It started with bombings followed by the simultaneous booby-trapped “red button” explosion of thousands of pagers and two-way radios inside Lebanon on September 17, 2024, and September 18, 2024, held by or near Lebanese militants, and civilian men, women, children, health workers, storekeepers, etc. Thirty-seven people were killed and 3,700 others were injured—losing hands, eyes, and fingers. Many also suffered internal organ damage.
Such an attack at this scale is unprecedented in human history. While the ambulances and overwhelmed hospitals were taking in the casualties, Israeli F-16s (provided by the U.S.) struck throughout Lebanon, killing over 700 people and injuring thousands, many of them women and children—a staggering total of 1,600 targets in two days.
Computers, motor vehicles, smartphones, and many other electronic products could become weapons of war.
International law experts condemned the mega-raid.

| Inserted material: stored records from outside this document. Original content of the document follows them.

import Summits.Ventures.PercRepro.S2TwelveTenK1NuEightTwelveTop

/-!
# PercRepro — S2: The case `ν = 8` of the scaled coloop-free cell `(12, 10)` of `(13, 10)` at `K₁ = 10219` at `|W| = 12` — THE CELL SIDE (p7, gen 19; sub-claim S2; the row `p = 13`)

A set `V` of nullity `8` on `12` points (rank `4`; a flat since no set of nullity `9` has `≤ 14` points), the exact-rank lever on `V` with `N = M ／ V` of nullity `2` on `10` points (the dependent pairs `≤ 3`, the kit), the rank-`5` sets `≤ 13` and the rank-`4` sets `≤ 12` points. The trace side by the rank classes of the `j`-subsets of `V` (S2RankClasses: `Dep₄ ≤ I₃`,
`5·R₅³ ≤ 2·Dep₄`, `15·R₆³ ≤ Dep₄`, lines `≤ 3`, planes `≤ 6` points); the tail by flats at `(13, 12)` (`5843493041 / 12600`), the spanning
count through `V` (`≤ 215118`). `#U ≤ 74415` (one omega per size, `6 … 10`), `m = 166`, ratio `0.27`. **`c025_twelve_ten_cfk1_nu_eight_twelve`**. Nothing about the
cell is claimed. Axioms: standard.
The top count `#U` is the theorem of S2TwelveTenK1NuEightTwelveTop; here the spanning count, the tail by flats and the cell inequality.
-/

open scoped Matroid

namespace PercRepro

namespace ThmN

open Set

variable {α : Type}

/-- **The case `ν = 8` of the scaled coloop-free cell `(12, 10)` of `(13, 10)` at `K₁ = 10219` at `|W| = 12`**: a set `V` of nullity `8` on `12` points (rank `4`; a flat since no set of nullity `9` has `≤ 14` points), the exact-rank lever on `V` with `N = M ／ V` of nullity `2` on `10` points (the dependent pairs `≤ 3`, the kit), the rank-`5` sets `≤ 13` and the rank-`4` sets `≤ 12` points (`#U ≤ 74415`, `m = 166`). -/
theorem c025_twelve_ten_cfk1_nu_eight_twelve (M : Matroid α) [M.Finite]
    (hR : M.eRank = ((12 : ℕ) : ℕ∞)) (hn : M.E.ncard = 12 + 10)
    (hfree : ∀ e ∈ M.E, ∃ A ⊆ M.E \ {e}, e ∉ M.closure A ∧ e ∉ M.closure ((M.E \ {e}) \ A)) (hK : ∀ e, ¬ M.IsColoop e)
    (h9 : ¬ ∃ W ⊆ M.E, W.ncard ≤ 15 ∧ W.encard = M.eRk W + 9)
    (hV : ∃ V ⊆ M.E, V.ncard = 12 ∧ V.encard = M.eRk V + 8) :
    ((phiK 13 5 - 2) / 2) * (Matroid.topCount M 12 5 : ℚ) ≤ (Matroid.midCount M 12 5 : ℚ) := by
  classical
  have hU' := c025_twelve_ten_cfk1_nu_eight_twelve_top M hR hn hfree hK h9 hV
  have hd : M.E.encard = M.eRank + ((10 : ℕ) : ℕ∞) := by
    rw [hR, ← M.ground_finite.cast_ncard_eq, hn]
    push_cast
    ring
  obtain ⟨hs3, hs4, hs5⟩ := caps_twelve_ten_cf M hd hn hfree hK
  have hEfin := M.ground_finite
  have hL0 : ∀ e ∈ M.E, ¬ M.IsLoop e := not_isLoop_of_free M hfree
  have hs : ∀ e ∈ M.E, ∀ f ∈ M.E, e ≠ f → M.eRk {e, f} = 2 := by
    intro e he f hf hef
    have h2 : (2 : ℕ∞) ≤ M.eRk {e, f} :=
      two_le_eRk_of_two_le_ncard_of_free M hfree (pair_subset he hf) (by rw [ncard_pair hef])
    have h3 : M.eRk {e, f} ≤ 2 := by
      have := M.eRk_le_encard {e, f}
      rwa [encard_pair hef] at this
    exact le_antisymm h3 h2
  have hC1 : ∀ L ⊆ M.E, M.eRk L = 2 → L.ncard ≤ 3 :=
    fun L hL hr => ncard_le_three_of_eRk_two M hs hfree hL hr
  have hflat : ∀ X ⊆ M.E, M.eRk X ≤ 5 → X.ncard ≤ 13 := fun X hX hr => by
    have := S2.ncard_le_of_eRk_le_of_not_nullity M 9 15 (by norm_num) h9 hX (r := 5) (by norm_num) (by exact_mod_cast hr)
    omega
  have hflat' : ∀ X ⊆ M.E, M.eRk X ≤ 4 → X.ncard ≤ 12 := fun X hX hr => by
    have := S2.ncard_le_of_eRk_le_of_not_nullity M 9 15 (by norm_num) h9 hX (r := 4) (by norm_num) (by exact_mod_cast hr)
    omega
  -- the set `V`: `12` points of nullity `8` (rank `4`), a flat
  obtain ⟨V, hV, hw, hVk⟩ := hV
  have hVfin0 : V.Finite := hEfin.subset hV
  have hVne : M.eRk V ≠ ⊤ := ((M.eRk_le_encard V).trans_lt hVfin0.encard_lt_top).ne
  have hr : M.eRk V = ((4 : ℕ) : ℕ∞) := by
    have h := hVk
    rw [← hVfin0.cast_ncard_eq, hw] at h
    have h2 : ((12 : ℕ) : ℕ∞) = ((4 : ℕ) : ℕ∞) + 8 := by norm_num
    rw [h2] at h
    exact (WithTop.add_right_cancel (by decide) h).symm
  have hVcl : M.closure V = V := by
    refine le_antisymm ?_ (M.subset_closure V hV)
    intro x hx
    by_contra hxV
    have hxE : x ∈ M.E := M.closure_subset_ground V hx
    apply h9
    refine ⟨insert x V, Set.insert_subset hxE hV, ?_, ?_⟩
    · rw [Set.ncard_insert_of_notMem hxV hVfin0]; omega
    · rw [Set.encard_insert_of_notMem hxV, ← M.eRk_closure_eq, M.closure_insert_eq_of_mem_closure hx,
        M.eRk_closure_eq, hVk]
      ring
  have hVE : V ⊆ M.E := hV
  have hS := S2.ncard_spanning_le_of_nullity M hVE hd hVk
  rw [hn, hw] at hS
  have hS' : {X : Set α | X ⊆ M.E ∧ M.eRk X = M.eRank}.ncard ≤ 215118 := hS.trans (by decide)
  have hA := ncard_eRk_le_five_le_flats M 12 10 (by norm_num) hR hn hfree 13 12 hflat hflat' (by norm_num) (by norm_num)
    (by norm_num) (by norm_num) 20 168 1309 hs3 hs4 hs5
  have hA' : ({X : Set α | X ⊆ M.E ∧ M.eRk X ≤ 5}.ncard : ℚ) ≤ 5843493041 / 12600 := by
    norm_num [Finset.sum_range_succ, Nat.choose] at hA
    linarith only [hA]
  exact c025_core_five_cell_of_counts_xqictq5g M 12 10 (by norm_num) hR hn 74415 hU' _ hA' 215118 hS'
    10219 (by norm_num) ((phiK 13 5 - 2) / 2) (by rw [phiK_thirteen_five]; norm_num) ⟨166, by norm_num, by norm_num, by norm_num⟩

end ThmN

end PercRepro
/-- **Averaging a `ℤ`-linear section.**  Let `s ∈ 𝓢(C)` be `ℤ`-extendable at level `k`, `val : B → G`
a map into an abelian group and `ι : V → A` ("the variables of one part").  There is ONE map
`y : V → G` — the integral average `y b = Σ_t r_{C ∪ {ι b}}(t) · val (t (ι b))` over the sections
`t` extending `s` — such that for every tuple of variables `v` whose context `C ∪ ι(v)` has size
`≤ k` and every affine-closed `P` holding of `val ∘ t ∘ v` for all `t ∈ 𝓢(C ∪ ι(v))` extending
`s`, the tuple `y ∘ v` satisfies `P`: the coefficients in `r_{C ∪ ι(v)}` of the sections extending
`s` are integers summing to `r_C(s) = 1`, and their `v_j`-marginals are the coefficients defining
`y (v j)` (compatibility of `r`).  This is the averaging behind "AIP solves abelian coset CSPs"
[LP25, Thm 6.1], for Ó Conghaile's `ℤ`-linear sections. [cite: LichterPago2025, Thm 6.1] -/
theorem ZExt.exists_affineMap {k : ℕ} {S : SectionSystem A B} {C : Finset A} {s : ↥C → B}
    (h : S.ZExt k C s) {G : Type*} [AddCommGroup G] (val : B → G) {V : Type*} (ι : V → A) :
    ∃ y : V → G, ∀ {n : ℕ} (v : Fin n → V) (P : (Fin n → G) → Prop), AffineClosed P →
      (C ∪ Finset.univ.image fun j : Fin n => ι (v j)).card ≤ k →
      (∀ t ∈ S (C ∪ Finset.univ.image fun j : Fin n => ι (v j)),
        SectionSystem.restrict Finset.subset_union_left t = s →
          P fun j => val (t ⟨ι (v j), Finset.mem_union_right _
            (Finset.mem_image_of_mem _ (Finset.mem_univ j))⟩)) →
      P fun j => y (v j) := by
  classical
  obtain ⟨r, ⟨hsupp, hcompat⟩, hrC⟩ := h
  refine ⟨fun b => (r (insert (ι b) C)).sum fun t c =>
    if SectionSystem.restrict (Finset.subset_insert _ _) t = s then
      c • val (t ⟨ι b, Finset.mem_insert_self _ _⟩) else 0, ?_⟩
  intro n v P hP hcard hhyp
  set U : Finset A := C ∪ Finset.univ.image fun j : Fin n => ι (v j) with hU
  have hCU : C ⊆ U := Finset.subset_union_left
  have hmem : ∀ j, ι (v j) ∈ U := fun j =>
    Finset.mem_union_right _ (Finset.mem_image_of_mem _ (Finset.mem_univ j))
  let F : (↥U → B) → (Fin n → G) := fun t j => val (t ⟨ι (v j), hmem j⟩)
  let good : Finset (↥U → B) := (r U).support.filter fun t => SectionSystem.restrict hCU t = s
  let ρ : (Fin n → G) →₀ ℤ := ∑ t ∈ good, Finsupp.single (F t) (r U t)
  -- the support of `ρ` consists of images of sections of `S` extending `s`
  have h1 : ∀ w ∈ ρ.support, P w := by
    intro w hw
    obtain ⟨t, ht, htw⟩ := Finset.mem_biUnion.1 (Finsupp.support_finsetSum hw)
    have hw' : w = F t := by
      have := Finsupp.support_single_subset htw
      simpa using this
    obtain ⟨ht1, ht2⟩ := Finset.mem_filter.1 ht
    rw [hw']
    exact hhyp t (hsupp U t (Finsupp.mem_support_iff.1 ht1)) ht2
  -- total mass `1`
  have hmass : ∑ t ∈ good, r U t = 1 := by
    have h : Finsupp.mapDomain (SectionSystem.restrict hCU) (r U) s = r C s := by
      rw [hcompat hCU hcard]
    rwa [mapDomain_apply_eq_sum_filter, hrC, Finsupp.single_eq_same] at h
  have h2 : (ρ.sum fun _ c => c) = 1 := by
    rw [← hmass, ← Finsupp.sum_finsetSum_index (h := fun _ (c : ℤ) => c) (fun _ => rfl)
      (fun _ _ _ => rfl)]
    exact Finset.sum_congr rfl fun t _ => Finsupp.sum_single_index rfl
  have h3 : (ρ.sum fun w c => c • w) = ∑ t ∈ good, r U t • F t := by
    rw [← Finsupp.sum_finsetSum_index (h := fun (w : Fin n → G) (c : ℤ) => c • w)
      (fun w => zero_smul ℤ w) (fun w c₁ c₂ => add_smul c₁ c₂ w)]
    exact Finset.sum_congr rfl fun t _ => Finsupp.sum_single_index (zero_smul ℤ _)
  have hPρ := hP ρ h1 h2
  rw [h3] at hPρ
  convert hPρ using 1
  funext j
  rw [Finset.sum_apply]
  simp only [Pi.smul_apply]
  have hins : insert (ι (v j)) C ⊆ U := Finset.insert_subset (hmem j) hCU
  rw [← hcompat hins hcard, Finsupp.sum_mapDomain_index (fun _ => by simp)
    (fun _ _ _ => by split_ifs <;> simp [add_smul])]
  rw [Finsupp.sum, Finset.sum_filter]
  refine Finset.sum_congr rfl fun t _ => ?_
  have hres : SectionSystem.restrict (Finset.subset_insert (ι (v j)) C)
      (SectionSystem.restrict hins t) = SectionSystem.restrict hCU t := rfl
  rw [hres]
  rfl
import Summits.QuantumFields.YangMills.Theorems.BalabanUVNodesN07DataDownTheRadialTower
import Literature.MathematicalPhysics.QuantumFieldTheory.Balaban1983to89.B8Eq131Cubes
import HarnessLib

/-!
# DAG node N07 [B11] — (145)∕(151) DOWN THE □̃-TOWER ONTO THE CANONICAL BOXES: [6] p. 98's cube `□̃` («a distance of its boundary to `□` is equal to `2R₁M₁`») and its
# blow-downs `□̃^{(j)}` CARRY the canonical level boxes `[□_j^{(j)} − 𝟙, □_j^{(j)} + 𝟙]` of the S6 head's `HCHART` binder (dag-n07-w4 p633893, p627154's four `lo∕hi` equations), so
# this base's capstones (FILE 9 `dist1_iter_le_down_the_radialRep_blowDown` ∕ `…_radialTower_blowDown`, FILE 6 `dist1_iter_rep_le_down_the_tower_blowDown`) — keyed on EXACT blow-down
# towers — deliver the head's `v`-clause `dist1 (M^{j'} U″ c) ≤ v_{j'}` on the CANONICAL boxes by one restriction

Cell `pub-ymgap` (HUMAN RULINGS D-0062 ∕ D-0088 ∕ D-0149), width seat `pub-ymgap-dag-n07-w6` (second wave), harness re-seat g2, 2026-08-28; CLAIM-1 ∕ INTENT-1 (cell bus): the (t2) successor
trigger of `HANDOFF-dag-n07-w6.md` §g0″ («canonical-box instances of FILES 6∕9»), fired by the landed HCHART shape.  `--kind proof --supports stmt-QuantumFields-27364 --as helper` (K1⁹ per
dag-lead KEY MAP v2; count-neutral).  THEOREMS ONLY.

THE PRINT.  [6] = [Balaban1985RegularSpaces] p. 98: «Let us take a cube `□` which is a sum of cubes of the cover … cubes `□_k, □_{k−1}, …, □₀` such that `□_j ⊃ □_{j+1}` and a distance between
boundaries of these cubes is equal to `R₁M₁Lʲη` … `< (1 − L⁻¹)⁻¹R₁M₁ ≤ 2R₁M₁` … a cube which we denote by `□̃`. A distance of its boundary to `□` is equal to `2R₁M₁`», (1.131)–(1.133) p. 99;
[B11] = [Balaban1985Variational] (144) p. 300, (145)–(147), (151) p. 301 («`U′_k ∈ Ax_k(□̃(k), 1)`», «on `□̃`»).  Tree currency: `B8Eq131Cubes` (`sqLo∕sqHi` = corners of `□_j^{(j)}`,
`tLo∕tHi` = corners of `□̃^{(k)}`, margins `ρ·gs L (k−j)`, `sq_le_tilde`), `B8Ineq130` (`tlo∕thi` = the blow-down tower of a top box).

WHAT THIS FILE DOES (elementary `ℤ^d` box arithmetic + by-name restriction; NOTHING of [B11]∕[6]∕[B5] analysis asserted).
* §1 (pure `ℤ^d`): the □̃-tower `j ↦ [tlo L (tLo a ρ) (k−j), thi L (tHi a M ρ) (k−j)]` IS an exact blow-down tower (`tildeTower_lo_step`, `tildeTower_hi_step`) of top width `M + 4ρ − 1`
  (`tHi_le_tLo_add`); ★ `levelBox_bounds` ∕ `levelBox_subset_tildeTower`: `[sqLo_j − 𝟙, sqHi_j + 𝟙] ⊆ □̃^{(j)}` for EVERY `j` (`2 ≤ L`, `1 ≤ ρ`; the margin inequality `ρ·gs L n + 1 ≤ 2ρLⁿ`,
  `margin_succ_le_tilde`), ★ `levelBox_zero_subset_tildeTower` (the level-0 box = blow-down of the level-1 box ⊆ `□̃`), ★★ `castSite_levelBoxes_subset_tildeTower` (all levels at once under the
  torus projection, from p627154's four equations VERBATIM), `exists_levelBoxes` (the four equations are inhabited).
* §2 ★★★ `dist1_iter_le_down_the_radialTower_levelBoxes` ∕ ★★★★ `dist1_iter_le_down_the_radialRep_levelBoxes` ∕ ★★ `dist1_iter_rep_le_down_the_tower_levelBoxes`: FILE 9 §2's two capstones and
  FILE 6's capstone RUN ON THE □̃-TOWER (top box `□̃^{(k)} = [tLo a ρ, tHi a M ρ]`, non-wrapping `M + 4ρ < sitesPerDir k`, per-level (7)-letters of the representative's averages on the □̃-tower
  boxes, top letter `v_k` resp. `(d−1)(M+4ρ−1)δ` from module 40, ladder as in FILES 6∕9) and RESTRICTED to the canonical boxes: conclusion = the `v`-clause shape of `HCHART`
  (`∀ j' ≤ k, ∀ c, c.src, c.tgt ∈ castSite '' [lo j', hi j'] → dist1 (M^{j'} U″ c) ≤ v j'`) with the four `lo∕hi` equations as binders.
* §3 `ladder_of_sum` + ★★★ `dist1_iter_le_down_the_radialRep_levelBoxes_explicit`: the ladder SUPPLIED by the explicit affine choice `v_j := (d−1)(M+4ρ−1)δ + C′·Σ_{i∈[j,k)} a_i`
  (`C′ := 7((d+2)L)²∕4 + ((d+1)(L−1)+1)(d(L−1)+1)(d−1)(L−1)`) — the head's «letters affine per level, uniform in the datum» shape (dag-n07-w4 g4 CLAIM-8): only the (7)-letters `a_i` and
  the top letter `δ` remain displayed.

HONEST FRAMING (binding).  Count-neutral helper; by-name composition of LANDED theorems (this base FILES 4∕6∕9, dag-n07-e module 40, dag-n07-w5 p630918) with elementary box arithmetic; the
per-level (7)-smallness of the representative's averages on the □̃-tower, the top data letter, non-wrapping and the ladder evaluation are HYPOTHESES ∕ the consumer's; `HCHART` is NOT
discharged here; nothing of [B11]∕[6]∕[B5] analysis asserted; `stub_prop8StepCoP13` ∕ K0⁷ ∕ K1⁹ NOT closed; N07 NOT discharged; the chair's tally of record is the only count; **no summit
statement is proved by this seat** — one finite `T⁴` programme at fixed `ε`, Bałaban AS PRINTED; the route closes the conditional finite-𝕋⁴ rung `BalabanLadder.UV` only; NOT continuum ∕ ℝ⁴ ∕
OS ∕ mass gap ∕ Clay.  No `sorry`, no `def`, no `instance`, no `notation`.

RELATED IN THE TREE, NOT DUPLICATED: `B8Eq131Cubes.sq_le_tilde` (`□_j^{(j)} ⊆ □̃^{(j)}` WITHOUT the `±𝟙` collar — cited, the collar version is §1), `B8Eq131Cubes.cube_subset_tcube` (the
fine-lattice traces), dag-n07-w4 p627154 `levelBoxes_cubeDomains` ∕ `width_levelBox_le` (the four equations and the widths — CONSUMED as binders, not restated), FILES 6∕9 (CONSUMED).
-/

noncomputable section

They pointed to the war crime of booby-trapping a product, and the vast disproportionate harm to innocent civilians compared to Israel’s military objective to destroy Hezbollah’s militia that has been exchanging unequal missiles with Israel since October 8, 2023.
As has been the case for decades, Lebanese casualties were vastly greater than Israeli casualties. Israel has a modern air defense system that shuts down most of the incoming missiles. Hezbollah’s military might has been long exaggerated by its Israeli adversary to justify regularly bombing Syria, attacking Iran, and getting more weapons from the U.S.
In reality, Hezbollah—a political party and social service organization—has a militia greatly outnumbered and overpowered by the Israeli military in soldiers, destructive weaponry, and money from the U.S.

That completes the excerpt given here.